How Customers Can Prepare

  • Use a cell phone or hard-wired phone. Cordless phones do not work without electricity.
  • Use battery-operated flashlights, not candles, which may pose a fire hazard.
  • Unplug or turn off all electric and heat-producing appliances (e.g., air conditioners, washers and dryers, ovens, stoves, irons) to avoid overloading circuits.

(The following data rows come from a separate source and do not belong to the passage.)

/-- **The first coefficient `X₁` of an analytic packing implosion solves the order-one problem and is
centre-regular.** From a witness of `AnalyticPackingImplosion r W S M` (`M` differentiable at `0`, `M 0 = 1`):
`(w₁, s₁) := (∂_G w, ∂_G s)|_{G=0}` is a smooth centre-regular real pair (`IsRegularPair`, the radial fields being the
`G`-derivatives at `0` of the witness's fields `Fv, Gc`) solving `μ w₁ − linW = 3 S (S′+S) M′(0) e^{3x} S³`,
`μ s₁ − linS = 0`. By `hierarchy_solution_unique` it is THE regular solution. [folklore] -/
theorem order_one_of_analyticPackingImplosion {r : ℝ} {W S M : ℝ → ℝ}
    (h : AnalyticPackingImplosion r W S M) (hM : DifferentiableAt ℝ M 0) (hM0 : M 0 = 1) :
    ∃ w₁ s₁ : ℝ → ℝ, IsRegularPair (fun x => (w₁ x : ℂ)) (fun x => (s₁ x : ℂ)) ∧
      ∀ x, ((3 * (r - 1) : ℝ) : ℂ) * (w₁ x : ℂ) -
            linW r W S (fun y => (w₁ y : ℂ)) (fun y => (s₁ y : ℂ)) x =
          ((3 * S x * (deriv S x + S x) * (deriv M 0 * (Real.exp (3 * x) * S x ^ 3)) : ℝ) : ℂ) ∧
        ((3 * (r - 1) : ℝ) : ℂ) * (s₁ x : ℂ) -
            linS r W S (fun y => (w₁ y : ℂ)) (fun y => (s₁ y : ℂ)) x = 0 := by
  obtain ⟨g₀, hg₀, w, s, hw, hs, -, h0, -, ⟨Fv, Gc, hFv, hGc, -, hreg⟩, heq⟩ := h
  refine ⟨fun y => deriv (fun G => w G y) 0, fun y => deriv (fun G => s G y) 0, ?_,
    packingHierarchy_order_one r W S M g₀ w s hg₀ hw hs h0 hM hM0 heq⟩
  have hIn : Set.Ioo (-g₀) g₀ ∈ 𝓝 (0 : ℝ) := isOpen_Ioo.mem_nhds ⟨by linarith, hg₀⟩
  obtain ⟨hw₁, dw⟩ := contDiff_coeff_one (Φ := w) hg₀ hw
  obtain ⟨hs₁, ds⟩ := contDiff_coeff_one (Φ := s) hg₀ hs
  obtain ⟨hF₁, dF⟩ := contDiff_coeff_one (Φ := Fv) hg₀ hFv
  obtain ⟨hG₁, dG⟩ := contDiff_coeff_one (Φ := Gc) hg₀ hGc
  have ew : ∀ y, deriv (fun G => w G y) 0 = fderiv ℝ (Function.uncurry w) (0, y) (1, 0) :=
    fun y => (dw y).deriv
  have es : ∀ y, deriv (fun G => s G y) 0 = fderiv ℝ (Function.uncurry s) (0, y) (1, 0) :=
    fun y => (ds y).deriv
  simp only [ew, es]
  refine ⟨Complex.ofRealCLM.contDiff.comp hw₁, Complex.ofRealCLM.contDiff.comp hs₁,
    fun y => fderiv ℝ (Function.uncurry Fv) (0, y) (1, 0), fun _ => 0,
    fun y => fderiv ℝ (Function.uncurry Gc) (0, y) (1, 0), fun _ => 0, hF₁, contDiff_const, hG₁,
    contDiff_const, fun y hy => ?_⟩
  -- differentiate the radial identities of the witness in `G` at `0`
  have e1 : (fun G => w G (Real.log ‖y‖) • y) =ᶠ[𝓝 0] fun G => Fv G y := by
    filter_upwards [hIn] with G hG using (hreg G hG y hy).1
  have e2 : (fun G => ‖y‖ * s G (Real.log ‖y‖)) =ᶠ[𝓝 0] fun G => Gc G y := by
    filter_upwards [hIn] with G hG using (hreg G hG y hy).2
  have d1 := ((dw (Real.log ‖y‖)).smul_const y).unique ((dF y).congr_of_eventuallyEq e1)
  have d2 := ((ds (Real.log ‖y‖)).const_mul ‖y‖).unique ((dG y).congr_of_eventuallyEq e2)
  simp only [Complex.ofReal_re, Complex.ofReal_im, zero_smul, mul_zero]
  exact ⟨d1, trivial, d2, trivial⟩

Overloaded circuits can be a fire hazard once power is restored.
  • Unplug televisions and computers that were in use when the power went out.
  • Leave a single lamp on to alert you when power returns.
  • Keep refrigerator and freezer doors closed, and place extra containers of ice inside to preserve food. A full freezer will remain colder longer.
  • Notify your alarm company if you have an alarm system. Equipment can be affected by outages.
  • Turn your appliances back on one at a time when conditions return to normal.
  • Reset clocks, thermostats and other programmed equipment after power is restored.

Generator Safety

Backup power can be a vital part of any emergency preparedness plan in the event of a power outage. PG&E’s residential and business customers can review key considerations, safety tips, financing and retailer information by visiting

Customer Support

Monday morning, 24 Community Resource Centers (CRCs) in 14 counties will open to support customers affected by this event. View the most current list of CRCs at CRCs open at 8 a.m. and close at 10 p.m. for the remainder of the shutoff.

During a PSPS, PG&E opens CRCs where community members can access resources, including:

  • A safe location to meet their basic power needs, such as charging medical equipment and electronic devices.
  • Up-to-date information about the PSPS.
  • Water, snacks and other essential items to reduce hardships to our customers.

To keep our customers and communities safe, all resource centers reflect appropriate COVID-19 health considerations and federal, state and county guidelines.